Place died:  Bearswood End, Beaconsfield, United Kingdom

Keeper of the Wallace Collection and authority on armour.  Camp was the son of E. D. Camp.  He was educated at Birbeck College.  In 1890 he entered the British civil service of the Conservative Central Office.  By 1900 he had switched to the newly established Wallace Collection, where his duties were initially conceived of as bureaucratic.  In 1908 he was appointed assistant keeper (curator) of the collection.  He married Ada Sarah Jackson in 1912 (d. 1928). He was in charge of removal of the collection to an underground facility during World War I as Hertford House was occupied by the War Department. In 1919 when Sir Guy Laking died, Camp was made inspector of the Amouries as well.

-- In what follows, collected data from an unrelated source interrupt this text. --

import Summits.AtomisticToContinuum.HydrodynamicLimit.Theorems.CollisionIsometryCLTDiffuseBackwardInfluenceTubeLD
import Summits.AtomisticToContinuum.HydrodynamicLimit.Theorems.CollisionIsometryCLTDiffuseBackwardInfluenceContainersOn
import Summits.AtomisticToContinuum.HydrodynamicLimit.Theorems.CollisionIsometryCLTDiffuseBackwardInfluenceContainersAsymptotics
import Literature.Analysis.FluidPDE.HardSphereRegularGeometry
import HarnessLib

/-!
# `stub_stickLD` reduced to ONE geometric inequality: the crossing-energy (supersaturation) bound for random sticks
(crux `DiffuseBackwardInfluence`, stmt-AtomisticToContinuum-12950, line `share-nondegeneracy-one-flight`; lead prover,
continuation c1; support file of the registered sub-goal `stickLD_of_supersat`)

`FewIdle.StickLD σ θ` (the product-measure random-segment large deviation, `…TubeLD.lean`) is proved here from the named
geometric conjecture `FewIdle.StickSupersat σ θ` by the CONTAINER method:

1. `FewIdle.oneStickLaw θ` — the one-stick law (uniform position on `𝕋³` × Maxwellian velocity), a probability measure,
   and the PRODUCT STRUCTURE `stickLaw θ N = (oneStickLaw θ)^{⊗(N+1)}` (`withDensity_tensorPow_eq_pi`: `pi_withDensity_eq`,
   `prod_withDensity_right`).
2. `FewIdle.Cross ε τ z z'` — two sticks cross within time `τ` at thickness `ε`; its graph is OPEN (`isOpen_setOf_cross`,
   continuity of the torus translation / minimal-image norm, `Torus.isHardSphereRegular_geometry`) hence measurable, and
   `tubeSet σ N A τ = {Z | ∀ i, j ∈ A, i ≠ j → ¬ Cross ε_N τ (Z i) (Z j)}` (`tubeSet_eq_setOf_not_cross`).
3. `FewIdle.StickSupersat σ θ` (`@[conjecture]`) — the crossing-energy inequality
   `∫_S μ₁(shadow_τ(z) ∩ S) dμ₁ ≥ c₁ ε_N² τ ρ^{4/3} μ₁(S)` for measurable `S` with `μ₁(S) ≥ ρ` (`τ, ρ ∈ (0,1]`).
4. `stickLD_of_supersat` (REGISTERED) — schedules `n_N = min(τ_N,1)(N+1)^{1/3} → ∞`, `ρ_N = max(n_N,1)^{-1/2}`,
   `d_N = c₁ ε_N² min(τ_N,1) ρ_N^{4/3}/2`, `f_N = ⌈1/d_N⌉₊`; the container bound on the index set `A`
   (`Containers.pi_setOf_pairwise_not_adj_on_le`) gives `stickLaw(tubeSet) ≤ ∑_{t ≤ f_N} (|A| choose t) ρ_N^{|A|-t}`, the
   binomial entropy bound (`Containers.sum_choose_mul_pow_le`) and `f_N/(N+1) = O(n_N^{-1/3}) → 0`,
   `log(1/ρ_N) = ½ log max(n_N,1) → ∞` (`Containers.eventually_container_bound_le`) give `≤ e^{-c(N+1)}` eventually,
   uniformly in `|A| ≥ η(N+1)`.

So the tube input of the crux is now: crux ⇐ … ⇐ `FewIdle.TubeLD` ⇐ `FewIdle.StickLD` ⇐ `FewIdle.StickSupersat`, the last
a deterministic inequality about measurable subsets of `𝕋³ × ℝ³` with no probability and no dynamics left in it.
-/

namespace Summit.AtomisticToContinuum.HydrodynamicLimit.Theorems.DiffuseBackwardInfluenceShare
import Summits.HubbardSuperconductivity.HubbardSuperconductivity.Theorems.AnisotropyChordTransferFibre3FinX3Eval

/-!
# Route `AnisotropyChord` / H0 rotor rung: FIN per-`L` GM₃ (X5), `L = 33` — rows `N₁` / D / side-condition cell facts, part `p08`

Kernel facts (`decide +kernel`) for cert cells 36, 37 of the per-`L` grid of `L = 33`: `xbnCellAny2` (row `N₁` on XB2 point wedges recomputed in the kernel, exporting the literal brackets `nt ⊇ T⁺ − 3λ₂` and `tb ⊇ T⁺·D`), `xdCellAnyN0` (row D, reads `nt`), `sdCellAnyZN` (side condition, reads `nt`); evaluators `…FinX3Eval` / `…FinX5Eval`; constants from the compiled design probe (x3probe/x3plan, margins c ×0.985, b ×1.03, aD ×1.03); assembled in `…FinX5GM3ThirtyThree`.
Prover seat `hubbard-h0-rotor-p3` g8; helper for piece A = stmt-HubbardSuperconductivity-23918 of rung 19089 (`--supports`, helper class).
WHAT THIS IS NOT: nothing here proves superconductivity in the Hubbard model (rotor TARGET as worded stays FALSE, g15 verdict); kernel facts for the FIN certificate of ONE conditional reduction.  Tree imports only; zero data; standard axioms.
-/

set_option linter.dupNamespace false
set_option autoImplicit false

namespace Summit.HubbardSuperconductivity.HubbardSuperconductivity.Theorems.AnisotropyChord.Transfer.Fibre3

namespace FinXD

open FinXB FinCell Hole2

set_option maxHeartbeats 4000000 in
/-- row `N₁` of cell 36 of `L = 33` (`c = 121/200`), exporting `nt`, `tb`. [folklore] -/
theorem xn33_36 : xbnCellAny2 33 (49/50 : ℚ) 116462366313816 119373925471661 (121/200 : ℚ) ((-1387736991905 : ℤ), (1415429008271 : ℤ)) ((347997229459925 : ℤ), (359539337912872 : ℤ)) = true := by decide +kernel

set_option maxHeartbeats 4000000 in
/-- row D of cell 36 of `L = 33` (`aD = 43/500`). [folklore] -/
theorem xd33_36 : xdCellAnyN0 33 (49/50 : ℚ) 116462366313816 119373925471661 (43/500 : ℚ) ((-1387736991905 : ℤ), (1415429008271 : ℤ)) = true := by decide +kernel

set_option maxHeartbeats 4000000 in
/-- side condition of cell 36 of `L = 33` (`c, b = 55/100, aD`). [folklore] -/
theorem sd33_36 : sdCellAnyZN 33 (49/50 : ℚ) 100 116462366313816 119373925471661 ((121/200 : ℚ), (55 : ℕ), (43/500 : ℚ)) ((-1387736991905 : ℤ), (1415429008271 : ℤ)) = true := by decide +kernel

set_option maxHeartbeats 4000000 in
/-- row `N₁` of cell 37 of `L = 33` (`c = 61/100`), exporting `nt`, `tb`. [folklore] -/
theorem xn33_37 : xbnCellAny2 33 (49/50 : ℚ) 119373925471661 122358273608453 (61/100 : ℚ) ((-1380617083617 : ℤ), (1415787593812 : ℤ)) ((356738973529508 : ℤ), (368492794221029 : ℤ)) = true := by decide +kernel

set_option maxHeartbeats 4000000 in
/-- row D of cell 37 of `L = 33` (`aD = 43/500`). [folklore] -/
theorem xd33_37 : xdCellAnyN0 33 (49/50 : ℚ) 119373925471661 122358273608453 (43/500 : ℚ) ((-1380617083617 : ℤ), (1415787593812 : ℤ)) = true := by decide +kernel

set_option maxHeartbeats 4000000 in
/-- side condition of cell 37 of `L = 33` (`c, b = 55/100, aD`). [folklore] -/
theorem sd33_37 : sdCellAnyZN 33 (49/50 : ℚ) 100 119373925471661 122358273608453 ((61/100 : ℚ), (55 : ℕ), (43/500 : ℚ)) ((-1380617083617 : ℤ), (1415787593812 : ℤ)) = true := by decide +kernel

end FinXD

end Summit.HubbardSuperconductivity.HubbardSuperconductivity.Theorems.AnisotropyChord.Transfer.Fibre3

He rewrote the amour catalog for the Wallace Collection, except for the final volume. He succeeded D. S. McColl as keeper in 1924.  Shortly thereafter, Camp hired a young Oxford graduate, Philip Hendy (q.v.) to be assistant keeper.  It was Camp who showed Hendy's entries for the Wallace catalog to Trustees of the Gardner Museum in Boston, U.S.A.  This launched Hendy's career, eventually being appointed Director of the National Gallery, London.

Home Country:  United Kingdom

Sources:  "Mr. S. J. Camp Keeper Of The Wallace Collection." The Times (London) May 8, 1936, p. 18; "S. J. Camp." D. S. M. [McColl] The Burlington Magazine 68, No. 399 (June 1936): 298

Bibliography:  "Early Days at the Wallace Collection."  Artwork (Autumn 1930).